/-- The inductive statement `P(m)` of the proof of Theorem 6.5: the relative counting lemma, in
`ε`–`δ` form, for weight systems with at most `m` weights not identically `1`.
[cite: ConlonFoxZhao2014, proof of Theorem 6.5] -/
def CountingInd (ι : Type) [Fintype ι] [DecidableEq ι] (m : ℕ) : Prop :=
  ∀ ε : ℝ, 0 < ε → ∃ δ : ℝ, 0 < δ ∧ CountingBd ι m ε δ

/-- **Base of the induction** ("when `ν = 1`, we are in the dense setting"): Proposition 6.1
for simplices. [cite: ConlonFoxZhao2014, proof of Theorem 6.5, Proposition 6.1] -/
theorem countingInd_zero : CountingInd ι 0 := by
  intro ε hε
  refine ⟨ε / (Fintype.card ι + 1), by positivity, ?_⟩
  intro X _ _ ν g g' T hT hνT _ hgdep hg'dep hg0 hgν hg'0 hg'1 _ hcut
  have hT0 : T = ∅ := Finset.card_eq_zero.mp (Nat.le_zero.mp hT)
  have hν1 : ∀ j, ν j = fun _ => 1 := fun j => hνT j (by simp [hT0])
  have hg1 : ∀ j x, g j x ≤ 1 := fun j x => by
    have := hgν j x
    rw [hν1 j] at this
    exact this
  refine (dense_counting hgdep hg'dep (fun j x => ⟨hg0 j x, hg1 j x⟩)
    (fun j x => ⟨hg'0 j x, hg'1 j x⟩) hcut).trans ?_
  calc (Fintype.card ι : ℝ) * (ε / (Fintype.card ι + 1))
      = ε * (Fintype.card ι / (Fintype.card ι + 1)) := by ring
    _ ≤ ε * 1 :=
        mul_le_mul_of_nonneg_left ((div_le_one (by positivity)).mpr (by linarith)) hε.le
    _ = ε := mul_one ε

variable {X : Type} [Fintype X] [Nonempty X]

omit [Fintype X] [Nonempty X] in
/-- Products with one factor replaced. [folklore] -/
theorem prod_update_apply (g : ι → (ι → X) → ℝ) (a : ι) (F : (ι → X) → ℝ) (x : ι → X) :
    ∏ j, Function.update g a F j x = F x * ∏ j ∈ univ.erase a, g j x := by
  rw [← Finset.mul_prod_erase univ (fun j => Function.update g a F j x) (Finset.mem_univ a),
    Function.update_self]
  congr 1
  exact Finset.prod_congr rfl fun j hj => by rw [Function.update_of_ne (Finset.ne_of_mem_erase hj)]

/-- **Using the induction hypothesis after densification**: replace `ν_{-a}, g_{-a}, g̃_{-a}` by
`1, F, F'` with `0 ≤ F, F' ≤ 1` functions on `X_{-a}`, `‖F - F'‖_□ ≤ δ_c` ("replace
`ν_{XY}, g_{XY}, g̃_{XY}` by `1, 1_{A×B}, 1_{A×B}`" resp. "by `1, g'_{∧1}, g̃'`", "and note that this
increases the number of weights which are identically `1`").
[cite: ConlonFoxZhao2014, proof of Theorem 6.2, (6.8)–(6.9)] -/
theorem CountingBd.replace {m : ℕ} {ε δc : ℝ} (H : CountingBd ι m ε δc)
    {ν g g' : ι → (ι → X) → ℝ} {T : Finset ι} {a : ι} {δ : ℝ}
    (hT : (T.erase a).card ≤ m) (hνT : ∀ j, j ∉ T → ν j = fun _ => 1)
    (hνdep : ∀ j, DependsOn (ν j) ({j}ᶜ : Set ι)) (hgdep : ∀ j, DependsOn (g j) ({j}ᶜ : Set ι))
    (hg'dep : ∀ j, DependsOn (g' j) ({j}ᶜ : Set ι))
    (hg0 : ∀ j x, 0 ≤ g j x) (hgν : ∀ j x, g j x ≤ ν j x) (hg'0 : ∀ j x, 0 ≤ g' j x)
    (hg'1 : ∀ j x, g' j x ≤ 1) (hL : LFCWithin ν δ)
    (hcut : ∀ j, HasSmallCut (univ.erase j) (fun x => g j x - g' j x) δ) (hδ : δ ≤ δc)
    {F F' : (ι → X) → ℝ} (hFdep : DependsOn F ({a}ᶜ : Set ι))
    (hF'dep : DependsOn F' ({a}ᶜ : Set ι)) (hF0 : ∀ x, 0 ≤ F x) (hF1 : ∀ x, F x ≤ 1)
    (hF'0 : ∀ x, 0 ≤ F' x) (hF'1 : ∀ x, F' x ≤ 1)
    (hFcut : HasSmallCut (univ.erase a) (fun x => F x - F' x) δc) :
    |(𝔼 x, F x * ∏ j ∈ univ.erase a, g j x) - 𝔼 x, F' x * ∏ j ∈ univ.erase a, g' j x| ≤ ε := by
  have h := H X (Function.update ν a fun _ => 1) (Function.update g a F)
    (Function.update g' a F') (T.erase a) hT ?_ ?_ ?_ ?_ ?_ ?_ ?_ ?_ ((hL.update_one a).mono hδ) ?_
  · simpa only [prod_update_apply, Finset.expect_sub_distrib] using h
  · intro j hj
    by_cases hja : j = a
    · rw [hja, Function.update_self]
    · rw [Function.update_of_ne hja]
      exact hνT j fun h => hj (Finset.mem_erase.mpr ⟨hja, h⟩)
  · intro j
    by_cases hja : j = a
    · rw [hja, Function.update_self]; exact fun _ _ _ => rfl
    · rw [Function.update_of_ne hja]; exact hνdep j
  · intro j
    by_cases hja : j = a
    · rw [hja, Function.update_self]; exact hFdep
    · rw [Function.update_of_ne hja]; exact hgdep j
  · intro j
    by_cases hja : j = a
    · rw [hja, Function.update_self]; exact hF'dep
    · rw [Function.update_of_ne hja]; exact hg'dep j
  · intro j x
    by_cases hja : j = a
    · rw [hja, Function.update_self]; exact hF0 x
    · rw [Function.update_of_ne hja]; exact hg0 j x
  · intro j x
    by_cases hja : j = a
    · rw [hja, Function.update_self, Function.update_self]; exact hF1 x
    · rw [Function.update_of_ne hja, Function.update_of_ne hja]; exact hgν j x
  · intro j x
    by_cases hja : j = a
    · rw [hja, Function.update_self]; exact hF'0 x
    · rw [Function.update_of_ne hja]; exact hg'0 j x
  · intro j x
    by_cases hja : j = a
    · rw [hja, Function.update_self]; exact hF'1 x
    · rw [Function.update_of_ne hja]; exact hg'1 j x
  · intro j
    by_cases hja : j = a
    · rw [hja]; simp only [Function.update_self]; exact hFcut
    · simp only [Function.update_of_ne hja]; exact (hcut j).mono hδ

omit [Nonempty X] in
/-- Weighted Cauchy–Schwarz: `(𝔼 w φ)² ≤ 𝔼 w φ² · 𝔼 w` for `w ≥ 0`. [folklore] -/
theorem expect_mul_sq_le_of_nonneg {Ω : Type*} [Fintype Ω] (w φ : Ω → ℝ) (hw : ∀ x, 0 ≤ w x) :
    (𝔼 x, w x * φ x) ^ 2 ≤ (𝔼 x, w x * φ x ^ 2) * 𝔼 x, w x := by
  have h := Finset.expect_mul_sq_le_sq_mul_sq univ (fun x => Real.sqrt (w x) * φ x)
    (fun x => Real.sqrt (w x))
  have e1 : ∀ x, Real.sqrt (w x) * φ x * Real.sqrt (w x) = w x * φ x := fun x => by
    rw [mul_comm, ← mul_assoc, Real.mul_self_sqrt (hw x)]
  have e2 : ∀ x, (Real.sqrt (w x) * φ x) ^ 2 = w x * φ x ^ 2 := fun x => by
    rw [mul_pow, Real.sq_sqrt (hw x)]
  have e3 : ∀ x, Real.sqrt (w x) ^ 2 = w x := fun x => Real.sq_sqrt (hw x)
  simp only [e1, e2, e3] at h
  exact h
——————
What you have to do: Wherever a line of the listing above contains the string "DependsOn", copy that line.

Solution to the exercise:
    (hνdep : ∀ j, DependsOn (ν j) ({j}ᶜ : Set ι)) (hgdep : ∀ j, DependsOn (g j) ({j}ᶜ : Set ι))
    (hg'dep : ∀ j, DependsOn (g' j) ({j}ᶜ : Set ι))
    {F F' : (ι → X) → ℝ} (hFdep : DependsOn F ({a}ᶜ : Set ι))
    (hF'dep : DependsOn F' ({a}ᶜ : Set ι)) (hF0 : ∀ x, 0 ≤ F x) (hF1 : ∀ x, F x ≤ 1)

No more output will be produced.